Here it is a resume on the new paragraphs/addition that have been made to the collaborative WikiGene paper in the past two weeks.

For those who have not been following: the manuscript is a perspective on approaches and good practices to study the function of a variant identified in a GWAS.
It happens too often that, after a GWAS is successful in identifying a relationship between a tag SNP and a disease, these results are not followed by a study on the biological mechanism behind the association, or by studies on the exact location of the causal variant.

Resume of changes (sorry if I forgot anything):

  • added references to the Uk10K project, and improved the description of 1000genomes
  • created a chapter on computational methods to predict the function of a variant. We described: the databases that annotate information on SNPs or other association studies, tools like GRAIL to analyze the literature, cited the utility of genome browser like UCSC’s, cited a study where the authors have described a pipeline to predict the effect of a non-synonymous SNP on the structure of a protein (the author of the paper have been contacted and will contribute to the paper) and we will describe how to predict pseudogenes or functional elements, and a bit about pathway approaches.
  • described how alternative splicing can add complexity to eQTL association studies
  • described the complexity of using RNA-Seq and microarrays (also in table 1), plus a few details on Zinc-Finger technologies
  • described that it is important to take into account the interactions between chromatine fibres when studying the effect of a SNP. Different genotypes can be associated with a different chromatine network, which adds a whole level of complexity when predicting the effect of a SNP on the phenotype.
  • differences between studying SNPs and CNVs
  • discussed the usage of BRCA1 cancers as models to validate GWAS
  • added some motivations on why animal models are not perfect to reproduce the effect of a SNP in human.

There are still 11 days left to make additions, so if you can make other contributions you will be welcome.
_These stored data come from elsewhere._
import Summits.Ventures.Crystal3D.Theorems.StickyWulffConstantPolycrystalWulffBoundCert3Assembly
import Summits.Ventures.Crystal3D.Theorems.StickyWulffConstantPolycrystalWulffBoundCert3StaticRows
import Summits.Ventures.Crystal3D.Theorems.StickyWulffConstantPolycrystalWulffBoundWallRow
import Summits.Ventures.Crystal3D.Theorems.StickyWulffConstantPolycrystalWulffBoundRecolourMove
import Summits.Ventures.Crystal3D.Theorems.StickyWulffConstantPolycrystalWulffBoundVertexShaving
import Summits.Ventures.Crystal3D.Theorems.StickyWulffConstantPolycrystalWulffBoundWulffOverlapHyps
import Summits.Ventures.Crystal3D.Theorems.StickyWulffConstantPolycrystalWulffBoundRungSameLattice

/-!
# `PolycrystalWulffBound`, line `PolyDensity`: twin-free textures with THREE lattice classes

Route `StickyWulffConstant` of the venture `Summits/Ventures/Crystal3D`, crux `PolycrystalWulffBound`
(item `stmt-Ventures-19482`), second prover lane (poly-p2, gen 4).  The BRIDGE from a twin-free polyhedral
texture whose grains carry three (sorted) lattice classes to the typed LP certificate `cert3_k278`
(`…Cert3Assembly`, 41 boxes at the pair overlap constant `27.8`): `threeClass_core` — given three
representatives `a, b, d` with pairwise distinct lattices covering all grains and class volumes
`v(a) ≥ v(b) ≥ v(d)`, `v(a) ≤ (17/20)·Vol`, and `∀ R, 27.8 ≤ |W(1) ∩ W(R)|`, the polycrystal Wulff bound
holds.  Rows: `classBlock_row` (pair/triple/shaved bodies; `wulffTripleOverlap_of_pair`,
`toReal_volume_inter_closedBall_ge`), floors, iso — all via `threeClass_staticRows` — then `walls_ge_crossClass`,
`recolour_move` + `rung_twinFree_twoClasses_of_overlap` / `rung_sameLattice`.
WHAT THIS IS NOT: the sorted/dominant/two-class case split (next file); F-C1 not moved.
-/

noncomputable section

open scoped BigOperators InnerProductSpace ENNReal
open MeasureTheory Filter

namespace Summit.Ventures.Crystal3D.Cruxes.PolycrystalWulffBound.PolyDensity

open Summit.Ventures.Crystal3D.Theorems
open Summit.Ventures.Crystal3D.Cruxes.TextureLiminf.TexShadow (per polytope E3)
open Literature.MathematicalPhysics.StatisticalMechanics (perimeter)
new paper from my lab: IRiS

ResearchBlogging.orgThe latest paper published by people in my lab describes a method to reconstruct past Recombination Events:

  • Melé M, Javed A, Pybus M, Calafell F, Parida L, Bertranpetit J, & The Genographic Consortium (2010). A New Method to Reconstruct Recombination Events at a Genomic Scale. PLoS computational biology, 6 (11) PMID: 21124860.

Let’s say that you have a set of genotypes obtained from a human population, like the HapMap project, the HGDP samples or a custom dataset: with this algorithm you can predict some of the recombination events that occurred in recent times.
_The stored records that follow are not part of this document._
import Mathlib
import HarnessLib
import Literature.MathematicalPhysics.QuantumLattice.HubbardUVSymbolFibreSamplingGeometric

/-!
# The frame-shift / band-increment PIECE of the ultraviolet symbol with GEOMETRIC constants: `Ψ(ω, v + w) − Ψ(ω, v)` sampled on `(ℤ/L)²`,
# every order, one increment jet per term, one clean power of `6/max(|ω|, Λ/2)`

Topic `MathematicalPhysics/QuantumLattice`; the multi-scale companion of `HubbardUVBandPieces.incrPiece_value_le` (there: orders `≤ 3`, one-scale
constants `uvIncrQ`, `Λ ≤ 4`).  For the frame-shift response of the two-leg reading at a deep scale (cell gate-hubbard-kl, K3 engine-flow stub (C), door (B);
Benfatto–Giuliani–Mastropietro 2006, (2.36aa), §3 (3.2)–(3.8)) the band derivative of the symbol has GEOMETRIC jets on every frequency fibre,
`‖Dⁱ(∂_{e₁}Ψ)(ω, e)‖ ≤ A·i!·ρⁱ` with `A = 2cB(2/m)²`, `ρ = 6/m`, `m = max(|ω|, Λ/2)` (from `norm_iteratedFDeriv_fbDir_uvSymbol₂_le`:
`cB(i+2)!(2/m)^{i+2}` and `(i+2)! ≤ 2·3ⁱ·i!`), so `HubbardUVSymbolFibreSamplingGeometric.norm_fwdDiff_iter₂_increment_sample_le_of_geometric` applies
with band jets `d·ρ^{i−1}`:

* `factorial_add_two_le` — `(i+2)! ≤ 2·3ⁱ·i!`;
* `norm_iteratedFDeriv_fbDir_uvSymbol₂_fibre_le_geometric` — the geometric fibre bound above (`i + 1 ≤ N` cutoff derivatives bounded by `B ≥ 1`);
* **`incrPiece_value_le_of_geometric`** — for lattice bands `v = ṽ∘p`, `w = w̃∘p` (periodic, `C^k`) with `‖Dⁱ(ṽ + s·w̃)‖ ≤ d·(6/m)^{i−1}` (`1 ≤ i ≤ k`,
  `s ∈ [0,1]`) and `‖Dⁱw̃‖ ≤ Wᵢ` (`i ≤ k`), `k + 2 ≤ N`:
  `‖Δ_{e_l}^aΔ_{e_{l'}}^b[Ψ(ω, v + w)](q⃗) − Δ_{e_l}^aΔ_{e_{l'}}^b[Ψ(ω, v)](q⃗)‖ ≤ (2π/L)^k·Σ_{j≤k} C(k,j)·(j!·(A·j!)·(max(d,1)·6/m)ʲ)·W_{k−j}`, `k = a + b`,
  `Ψ = uvSymbol₂ c Λ` (`c ≥ 0`; for the counterterm carrier `c = βL²`).

Everything is proved; no definitions; no named facts.

## Sources

G. Benfatto, A. Giuliani, V. Mastropietro, Ann. Henri Poincaré 7 (2006) 809–898, §2.1 (2.36aa), Lemma 2.2, §3 (3.2)–(3.8)
(`BenfattoGiulianiMastropietro2006`); M. Salmhofer, *Renormalization* (1999), §4.2.5 (4.70) (`Salmhofer1999`).
-/

noncomputable section

namespace Literature.MathematicalPhysics.QuantumLattice

open Literature.Probability.LatticeModels Literature.Analysis.Calculus Finset Complex Set
open scoped Nat

/-! ### §1 The geometric fibre bound of `∂_{e₁}Ψ` -/

/-- `(i+2)! ≤ 2·3ⁱ·i!`. [cite: BenfattoGiulianiMastropietro2006, (2.36aa)] -/
theorem factorial_add_two_le (i : ℕ) : ((i + 2) ! : ℝ) ≤ 2 * 3 ^ i * i ! := by
  have h : ∀ n : ℕ, ((n + 1) * (n + 2) : ℝ) ≤ 2 * 3 ^ n := by
    intro n
    induction n with
    | zero => norm_num
    | succ n ih =>
      push_cast at ih ⊢
      have h3 : (0 : ℝ) ≤ 3 ^ n := by positivity
      have hn : (0 : ℝ) ≤ n := Nat.cast_nonneg n
      rw [pow_succ]
      nlinarith [ih, h3, hn]
  have hf : ((i + 2) ! : ℝ) = (i + 1) * (i + 2) * i ! := by
    rw [show i + 2 = (i + 1) + 1 by ring, Nat.factorial_succ, Nat.factorial_succ]
    push_cast
    ring
  rw [hf]
  have hi0 : (0 : ℝ) ≤ i ! := by positivity
  nlinarith [h i, hi0]

/-- **The band derivative of the symbol has GEOMETRIC jets on every frequency fibre**:
`‖Dⁱ(∂_{e₁}Ψ)(ω, e)‖ ≤ (2cB(2/m)²)·i!·(6/m)ⁱ`, `m = max(|ω|, Λ/2)`, for `i + 1 ≤ N`. [cite: Salmhofer1999, §4.2.5 (4.70)] -/
theorem norm_iteratedFDeriv_fbDir_uvSymbol₂_fibre_le_geometric {c Λ : ℝ} (hc : 0 ≤ c) (hΛ : 0 < Λ) {N : ℕ} {B : ℝ} (hB1 : 1 ≤ B)
    (hB : ∀ i ≤ N, ∀ t, ‖iteratedDeriv i salmhoferCutoff t‖ ≤ B) (ω e : ℝ) {i : ℕ} (hi : i + 1 ≤ N) :
    ‖iteratedFDeriv ℝ i (fbDir (uvSymbol₂ c Λ) fbE1) (fbPt ω e)‖ ≤
      (2 * c * B * (2 / max |ω| (Λ / 2)) ^ 2) * i ! * (6 / max |ω| (Λ / 2)) ^ i := by
  have h := norm_iteratedFDeriv_fbDir_uvSymbol₂_le hc hΛ hB1 hB hi fbE1 (fbPt ω e)
  rw [norm_fbE1, one_mul, fbPt_apply_zero] at h
  set m : ℝ := max |ω| (Λ / 2) with hm
  have hm0 : 0 < m := lt_max_of_lt_right (by positivity)
  have hB0 : 0 ≤ B := zero_le_one.trans hB1
  refine h.trans ?_
  have hfac := factorial_add_two_le i
  have h2m : 0 ≤ (2 / m) ^ (i + 2) := by positivity
  calc c * B * ((i + 2) ! : ℝ) * (2 / m) ^ (i + 2) ≤ c * B * (2 * 3 ^ i * i !) * (2 / m) ^ (i + 2) := by
        exact mul_le_mul_of_nonneg_right (mul_le_mul_of_nonneg_left hfac (mul_nonneg hc hB0)) h2m
    _ = (2 * c * B * (2 / m) ^ 2) * i ! * (6 / m) ^ i := by
        rw [pow_add, show (6 : ℝ) / m = 3 * (2 / m) by ring, mul_pow]
        ring

/-! ### §2 The sampled increment with geometric constants -/

section Incr

variable {L : ℕ} [NeZero L]

/-- **The band INCREMENT piece at every order with geometric constants**: for `Ψ = uvSymbol₂ c Λ` (`c ≥ 0`), cutoff derivatives `≤ B` up to order
`N ≥ k + 2`, lattice bands `v = ṽ∘p`, `w = w̃∘p` (periodic, `C^k`) with interpolated jets `‖Dⁱ(ṽ + s·w̃)‖ ≤ d·(6/m)^{i−1}` (`1 ≤ i ≤ k`, `s ∈ [0,1]`,
`m = max(|ω|, Λ/2)`) and increment jets `‖Dⁱw̃‖ ≤ Wᵢ` (`i ≤ k`):
`‖Δ_{e_l}^aΔ_{e_{l'}}^b[Ψ(ω, v + w)](q⃗) − Δ_{e_l}^aΔ_{e_{l'}}^b[Ψ(ω, v)](q⃗)‖ ≤ (2π/L)^k·Σ_{j≤k} C(k,j)·(j!·(A·j!)·(max(d,1)·(6/m))ʲ)·W_{k−j}`,
`A = 2cB(2/m)²`, `k = a + b` — ONE increment jet per term, one clean power of `6/m`. [cite: BenfattoGiulianiMastropietro2006, §3 (3.2)–(3.8)] -/
theorem incrPiece_value_le_of_geometric {c Λ : ℝ} (hc : 0 ≤ c) (hΛ : 0 < Λ) {N : ℕ} {B : ℝ} (hB1 : 1 ≤ B)
    (hB : ∀ i ≤ N, ∀ t, ‖iteratedDeriv i salmhoferCutoff t‖ ≤ B) {a b : ℕ} (hN : a + b + 2 ≤ N)
    {vt wt : EuclideanSpace ℝ (Fin 2) → ℝ} (hvt : ContDiff ℝ (↑(a + b : ℕ)) vt) (hwt : ContDiff ℝ (↑(a + b : ℕ)) wt)
    (hperv : ∀ (p : Fin 2 → ℝ) (z : Fin 2 → ℤ), vt (WithLp.toLp 2 (fun i => p i + z i * (2 * Real.pi))) = vt (WithLp.toLp 2 p))
    (hperw : ∀ (p : Fin 2 → ℝ) (z : Fin 2 → ℤ), wt (WithLp.toLp 2 (fun i => p i + z i * (2 * Real.pi))) = wt (WithLp.toLp 2 p))
    (ω : ℝ) {d : ℝ}
    (hD : ∀ s ∈ Icc (0 : ℝ) 1, ∀ i, 1 ≤ i → i ≤ a + b → ∀ x,
      ‖iteratedFDeriv ℝ i (fun x => vt x + s * wt x) x‖ ≤ d * (6 / max |ω| (Λ / 2)) ^ (i - 1))
    {W : ℕ → ℝ} (hW : ∀ i ≤ a + b, ∀ x, ‖iteratedFDeriv ℝ i wt x‖ ≤ W i) (l l' : Fin 2) (qv : TorusSite 2 L) :
    ‖(_root_.fwdDiff (Pi.single l (1 : ZMod L) : TorusSite 2 L))^[a] ((_root_.fwdDiff (Pi.single l' (1 : ZMod L) : TorusSite 2 L))^[b]
          (fun y => uvSymbol₂ c Λ (fbPt ω (vt (WithLp.toLp 2 (latticeMomentum L y)) + wt (WithLp.toLp 2 (latticeMomentum L y)))))) qv -
        (_root_.fwdDiff (Pi.single l (1 : ZMod L) : TorusSite 2 L))^[a] ((_root_.fwdDiff (Pi.single l' (1 : ZMod L) : TorusSite 2 L))^[b]
          (fun y => uvSymbol₂ c Λ (fbPt ω (vt (WithLp.toLp 2 (latticeMomentum L y)))))) qv‖ ≤
      (2 * Real.pi / L) ^ (a + b) *
        ∑ j ∈ Finset.range (a + b + 1), ((a + b).choose j : ℝ) *
          (j ! * ((2 * c * B * (2 / max |ω| (Λ / 2)) ^ 2) * j !) * (max d 1 * (6 / max |ω| (Λ / 2))) ^ j) * W (a + b - j) := by
  have hm0 : 0 < max |ω| (Λ / 2) := lt_max_of_lt_right (by positivity)
  have hρ : 0 < 6 / max |ω| (Λ / 2) := div_pos (by norm_num) hm0
  have hg : ContDiff ℝ (((a + b : ℕ) : ℕ∞) + 1) (uvSymbol₂ c Λ) := contDiff_uvSymbol₂ c hΛ
  have hA : ∀ e : ℝ, ∀ i ≤ a + b, ‖iteratedFDeriv ℝ i (fbDir (uvSymbol₂ c Λ) fbE1) (fbPt ω e)‖ ≤
      (2 * c * B * (2 / max |ω| (Λ / 2)) ^ 2) * i ! * (6 / max |ω| (Λ / 2)) ^ i :=
    fun e i hi => norm_iteratedFDeriv_fbDir_uvSymbol₂_fibre_le_geometric hc hΛ hB1 hB ω e (by omega)
  exact norm_fwdDiff_iter₂_increment_sample_le_of_geometric (L := L) hg hvt hwt hperv hperw ω hρ hA hD hW l l' qv

end Incr

end Literature.MathematicalPhysics.QuantumLattice

end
While the most common approaches to analyze genotype panels datasets focus on identifying footprints of positive selection, association of a SNP with a disease, etc.. there have been few efforts to look at the history of recombination events. However, an event of recombination can have the same importance as any other mutation event. By knowing when a recombination has occurred we can infer useful information on the function and the history of the region involved.

What I like very much about this article is the impressive work of validation they have done to demonstrate the validity of their software. I am a silly person when it comes to the matter that bioinformatics software should be tested properly: but this time they have probably spent more time in testing the algorithm than in developing it.

The first approach they have used has been to carry out a lot of simulations, using the software CoSi. They have simulated the ‘whole history of the human species’ thousands of times, and then applied the algorithm on the simulated data to see how it performed. Afterwards, they have also used data from a sperm typing panel, which is a good dataset to study recombination events in human.

Predicting recent events of recombination from genotype data. The authors did a tremendous work to demonstrate the validity of their software.

So, if you want to know about a good paper with good examples on how to test a computational tool, you can have a look at this paper.